Shadows Over Emberhold

The Fireheart clan might be termed a family of great standing, well established in the center of Emberhold City.

Throughout the lands, only four noble houses enjoyed the unstinting respect of the warlike world:

The Voltmaw Clan, reigning from Voltramir City,

The Blackfist Clan, master of Vellore City,

The Onyxhide Clan, whose power extended to Ironvale City,

And the Snowfang Clan, predominant in the frozen expanse of Glaciera.

It was an order carved into the minds of all warriors, spoken in awe, and dreaded for the authority each clan held.

The Fireheart clan itself, in its infancy, had no hope of competing with these four great houses for fame. However, most people were certain that, with time, the Firehearts would emerge to acquire a similar prominence, their powers increasing steadily with each generation.

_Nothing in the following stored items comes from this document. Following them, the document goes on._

import Summits.Ventures.Crystal3D.Theorems.StickyWulffConstantCoaxialWallLawThinWallRate
import Summits.Ventures.Crystal3D.Theorems.StickyWulffConstantCoaxialWallLawForeignTilt
import HarnessLib

/-!
# The thin-wall law on the whole vicinal-to-steep range `tan θ < √8`

HONEST FRAMING. Part of the venture `Summits/Ventures/Crystal3D` (cell `crystal3d-full`), helper
`--supports` the crux `CoaxialWallLaw` (stmt-Ventures-19481, `route-Ventures-StickyWulffConstant`),
REGISTERED line `WallLedgerF` (planner cf-p1 gen 16), stub `stub_coaxialTwoSlabAdhesion`.  Assembly of
`coaxialTwoSlabAdhesion_thinWall_of_rate` (`…ThinWallRate`) with the sharp foreign-plate tilt
`foreign_descent_rate_of_coaxial` (`…ForeignTilt`).  Inputs `KissingGap δ`, `KissingClassification δ` BY NAME
only (tree theorems at `δ = 5/2`, computational grade).  Rung credit only; F-C1 not moved.

**Theorem (`coaxialTwoSlabAdhesion_thinWall_all`).**  `Λ₁ = A₁·Λ₀ + t₁` co-axial with the frame `L` (the crux
hypothesis for grain 1), `Λ₂ ≠ Λ₁` ANY second grain, and the shared axis `m = L e₃` in the range

  `sin θ < √8 · cos θ`, i.e. `tan θ < √8`, `θ = ∠(e₃, m) < arccos(1/3) = 70.53°`

(`sin θ = √(1 − ⟪m, e₃⟫²)`, `cos θ = |⟪m, e₃⟫|`) — every inclination except those at which a FOREIGN `{111}` plane
of grain 1 (at `70.53°` from `m`) can be horizontal.  Then there are `C` and `R₀ = 10` such that in EVERY cell of
`CoaxialTwoSlabAdhesion` (ARBITRARY unit-separated filling; nothing else assumed):

  `cross(P₁, X∖P₁) + cross(P₂, Y) ≤ D(Y) + (φ₁ + φ₂ − sin θ · δ(θ) / (80000 (1 + h))) π ρ² + C (1 + h) ρ`,
  `δ(θ) = (√3/6)(√8 cos θ − sin θ) > 0`.

NO residual, NO certificate: every wall of thickness `h` between a co-axial grain with `tan θ < √8` and any other
grain costs at least `sin θ · δ(θ) · πρ² / (80000 (1 + h))` beyond the two outer faces, whatever the filling.  The
previous thin-wall law (`coaxialTwoSlabAdhesion_thinWall`, 19481-p1 g4) covered `sin θ ≤ 2/5` only.  Reading: a
counterexample family to the stub (charge `½ sin θ`, `h`-uniform) must use structures of UNBOUNDED HEIGHT at every
inclination `θ < 70.53°`; the complementary range (shared axis `≥ 70.53°` off the cell axis: basal planes nearly
edge-on, one foreign `{111}` family nearly horizontal) is the prism-zone geometry of cf-p1's row-ledger programme.

WHAT THIS IS NOT: not the stub (charge `∝ 1/(1+h)`); nothing for `tan θ ≥ √8`; F-C1 not moved.
-/

noncomputable section

namespace Summit.Ventures.Crystal3D.Theorems

open Summit.Ventures.Crystal3D Finset
open Literature.MathematicalPhysics.StatisticalMechanics (fccStacking barlowStacking IsHaggSeq contactDeficiency)
open scoped InnerProductSpace

/-- `(√3/6)(√8·|c| − s) ≤ 1` whenever `|c| ≤ 1` and `0 ≤ s`. -/
theorem foreignRate_le_one {c s : ℝ} (hc : |c| ≤ 1) (hs : 0 ≤ s) :
    Real.sqrt 3 / 6 * (Real.sqrt 8 * |c| - s) ≤ 1 := by
  have h3 : Real.sqrt 3 ≤ 2 := by
    rw [show (2 : ℝ) = Real.sqrt (2 ^ 2) by rw [Real.sqrt_sq (by norm_num)]]
    exact Real.sqrt_le_sqrt (by norm_num)
  have h8 : Real.sqrt 8 ≤ 3 := by
    rw [show (3 : ℝ) = Real.sqrt (3 ^ 2) by rw [Real.sqrt_sq (by norm_num)]]
    exact Real.sqrt_le_sqrt (by norm_num)
  have h30 : 0 ≤ Real.sqrt 3 := Real.sqrt_nonneg 3
  have h80 : 0 ≤ Real.sqrt 8 := Real.sqrt_nonneg 8
  have h1 : Real.sqrt 8 * |c| - s ≤ 3 := by nlinarith [abs_nonneg c]
  nlinarith

open scoped Classical in
/-- **The thin-wall law for every inclination with `tan θ < √8`.**  See the module docstring. -/
theorem coaxialTwoSlabAdhesion_thinWall_all {δ : ℝ} (hg : KissingGap δ) (hc : KissingClassification δ)
    (A₁ : EuclideanSpace ℝ (Fin 3) ≃ₗᵢ[ℝ] EuclideanSpace ℝ (Fin 3)) (t₁ : EuclideanSpace ℝ (Fin 3))
    (A₂ : EuclideanSpace ℝ (Fin 3) ≃ₗᵢ[ℝ] EuclideanSpace ℝ (Fin 3)) (t₂ : EuclideanSpace ℝ (Fin 3))
    (L : EuclideanSpace ℝ (Fin 3) ≃ₗᵢ[ℝ] EuclideanSpace ℝ (Fin 3)) (s₁ : EuclideanSpace ℝ (Fin 3))
    {σ : ℤ → ℤ} (hσ : IsHaggSeq σ)
    (hsub₁ : (fun p => A₁ p + t₁) '' fccStacking 1 (Real.sqrt (2 / 3)) ⊆
      (fun p => L p + s₁) '' barlowStacking 1 (Real.sqrt (2 / 3)) σ)
    (hne : (fun p => A₁ p + t₁) '' fccStacking 1 (Real.sqrt (2 / 3)) ≠
      (fun p => A₂ p + t₂) '' fccStacking 1 (Real.sqrt (2 / 3)))
    (hreg : Real.sqrt (1 - ⟪L (EuclideanSpace.single (2 : Fin 3) (1 : ℝ)),
        EuclideanSpace.single (2 : Fin 3) (1 : ℝ)⟫_ℝ ^ 2) <
      Real.sqrt 8 * |⟪L (EuclideanSpace.single (2 : Fin 3) (1 : ℝ)), EuclideanSpace.single (2 : Fin 3) (1 : ℝ)⟫_ℝ|) :
    ∃ C R₀ : ℝ, 1 ≤ R₀ ∧ ∀ h : ℝ, 0 ≤ h → ∀ ρ : ℝ, R₀ ≤ ρ →
      ∀ X P₁ P₂ : Finset (EuclideanSpace ℝ (Fin 3)),
      (∀ p ∈ X, ∀ q ∈ X, p ≠ q → 1 ≤ dist p q) → P₁ ⊆ X → P₂ ⊆ X \ P₁ →
      (∀ p ∈ X, -(2 * R₀) ≤ p 2 ∧ p 2 ≤ h + 2 * R₀ ∧ p 0 ^ 2 + p 1 ^ 2 ≤ ρ ^ 2) →
      (∀ p, p ∈ P₁ ↔ (p ∈ (fun q => A₁ q + t₁) '' fccStacking 1 (Real.sqrt (2 / 3)) ∧
        -(2 * R₀) ≤ p 2 ∧ p 2 ≤ -R₀ ∧ p 0 ^ 2 + p 1 ^ 2 ≤ ρ ^ 2)) →
      (∀ p, p ∈ P₂ ↔ (p ∈ (fun q => A₂ q + t₂) '' fccStacking 1 (Real.sqrt (2 / 3)) ∧
        h + R₀ ≤ p 2 ∧ p 2 ≤ h + 2 * R₀ ∧ p 0 ^ 2 + p 1 ^ 2 ≤ ρ ^ 2)) →
      ((((P₁ ×ˢ (X \ P₁)).filter fun pq => dist pq.1 pq.2 = 1).card : ℕ) : ℝ) +
        ((((P₂ ×ˢ ((X \ P₁) \ P₂)).filter fun pq => dist pq.1 pq.2 = 1).card : ℕ) : ℝ) ≤
        contactDeficiency ((X \ P₁) \ P₂) +
          (Real.sqrt 2 / 4 * ∑ᶠ w ∈ {w ∈ fccStacking 1 (Real.sqrt (2 / 3)) | ‖w‖ = 1},
              |⟪w, A₁.symm (EuclideanSpace.single (2 : Fin 3) (1 : ℝ))⟫_ℝ| +
            Real.sqrt 2 / 4 * ∑ᶠ w ∈ {w ∈ fccStacking 1 (Real.sqrt (2 / 3)) | ‖w‖ = 1},
              |⟪w, A₂.symm (EuclideanSpace.single (2 : Fin 3) (1 : ℝ))⟫_ℝ| -
            Real.sqrt (1 - ⟪L (EuclideanSpace.single (2 : Fin 3) (1 : ℝ)),
              EuclideanSpace.single (2 : Fin 3) (1 : ℝ)⟫_ℝ ^ 2) *
              (Real.sqrt 3 / 6 * (Real.sqrt 8 * |⟪L (EuclideanSpace.single (2 : Fin 3) (1 : ℝ)),
                  EuclideanSpace.single (2 : Fin 3) (1 : ℝ)⟫_ℝ| -
                Real.sqrt (1 - ⟪L (EuclideanSpace.single (2 : Fin 3) (1 : ℝ)),
                  EuclideanSpace.single (2 : Fin 3) (1 : ℝ)⟫_ℝ ^ 2))) / (80000 * (1 + h))) * Real.pi * ρ ^ 2 +
          C * (1 + h) * ρ := by
  set e₃ : EuclideanSpace ℝ (Fin 3) := EuclideanSpace.single (2 : Fin 3) (1 : ℝ) with he₃
  have hLe₃ : ‖L e₃‖ = 1 := by rw [LinearIsometryEquiv.norm_map, he₃, PiLp.norm_single, norm_one]
  have hc1 : |⟪L e₃, e₃⟫_ℝ| ≤ 1 := by
    have := abs_real_inner_le_norm (L e₃) e₃
    rwa [hLe₃, show ‖e₃‖ = 1 by rw [he₃, PiLp.norm_single, norm_one], one_mul] at this
  have hδ₀ : 0 < Real.sqrt 3 / 6 * (Real.sqrt 8 * |⟪L e₃, e₃⟫_ℝ| - Real.sqrt (1 - ⟪L e₃, e₃⟫_ℝ ^ 2)) := by
    have h30 : 0 < Real.sqrt 3 := Real.sqrt_pos.2 (by norm_num)
    have : 0 < Real.sqrt 8 * |⟪L e₃, e₃⟫_ℝ| - Real.sqrt (1 - ⟪L e₃, e₃⟫_ℝ ^ 2) := by linarith
    positivity
  have hδ₁ := foreignRate_le_one hc1 (Real.sqrt_nonneg (1 - ⟪L e₃, e₃⟫_ℝ ^ 2))
  exact coaxialTwoSlabAdhesion_thinWall_of_rate hg hc A₁ t₁ A₂ t₂ L s₁ hσ hsub₁ hne hδ₀ hδ₁
    (fun n hn hmenu hnL hnL' => foreign_descent_rate_of_coaxial A₁ t₁ L s₁ σ hsub₁ hn hmenu hnL hnL')

end Summit.Ventures.Crystal3D.Theorems

end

Loret Fireheart, the Fire Beast known throughout the martial world, was the present leader of the clan—a man numbered among the hundred greatest masters of the Alliance of the Ten Clans. And not only a master who was well-known, but one of the most powerful among them, whose abilities were respected, nay, feared.

But, beyond his brawn, Loret was a man of unshakeable righteousness. That concept of justice ran through the Fireheart family veins. Martial artists within the family committed themselves to guarding civilians, never using their prowess to subjugate or oppress. They were the Sentinels of Emberhold, and they gained the title through action that rang out far beyond the city gates.

The Fireheart children were already causing murmurs of greatness.

The eldest daughter, Rias Fireheart, had shown a natural ability to which few could compare, having gained the reputation of Phoenix Saber among martial practitioners. And the second daughter, Mio Fireheart, with skill that could very well surpass Rias, guaranteeing her older sister's legacy would live on and thrive.

With these two brilliant successors, everybody was convinced the Fireheart pack's fate was sealed—to climb ever higher, to inscribe its name in the annals of history. The heritage of greatness was set to be transferred to the next generation, their glory and excellence guaranteed.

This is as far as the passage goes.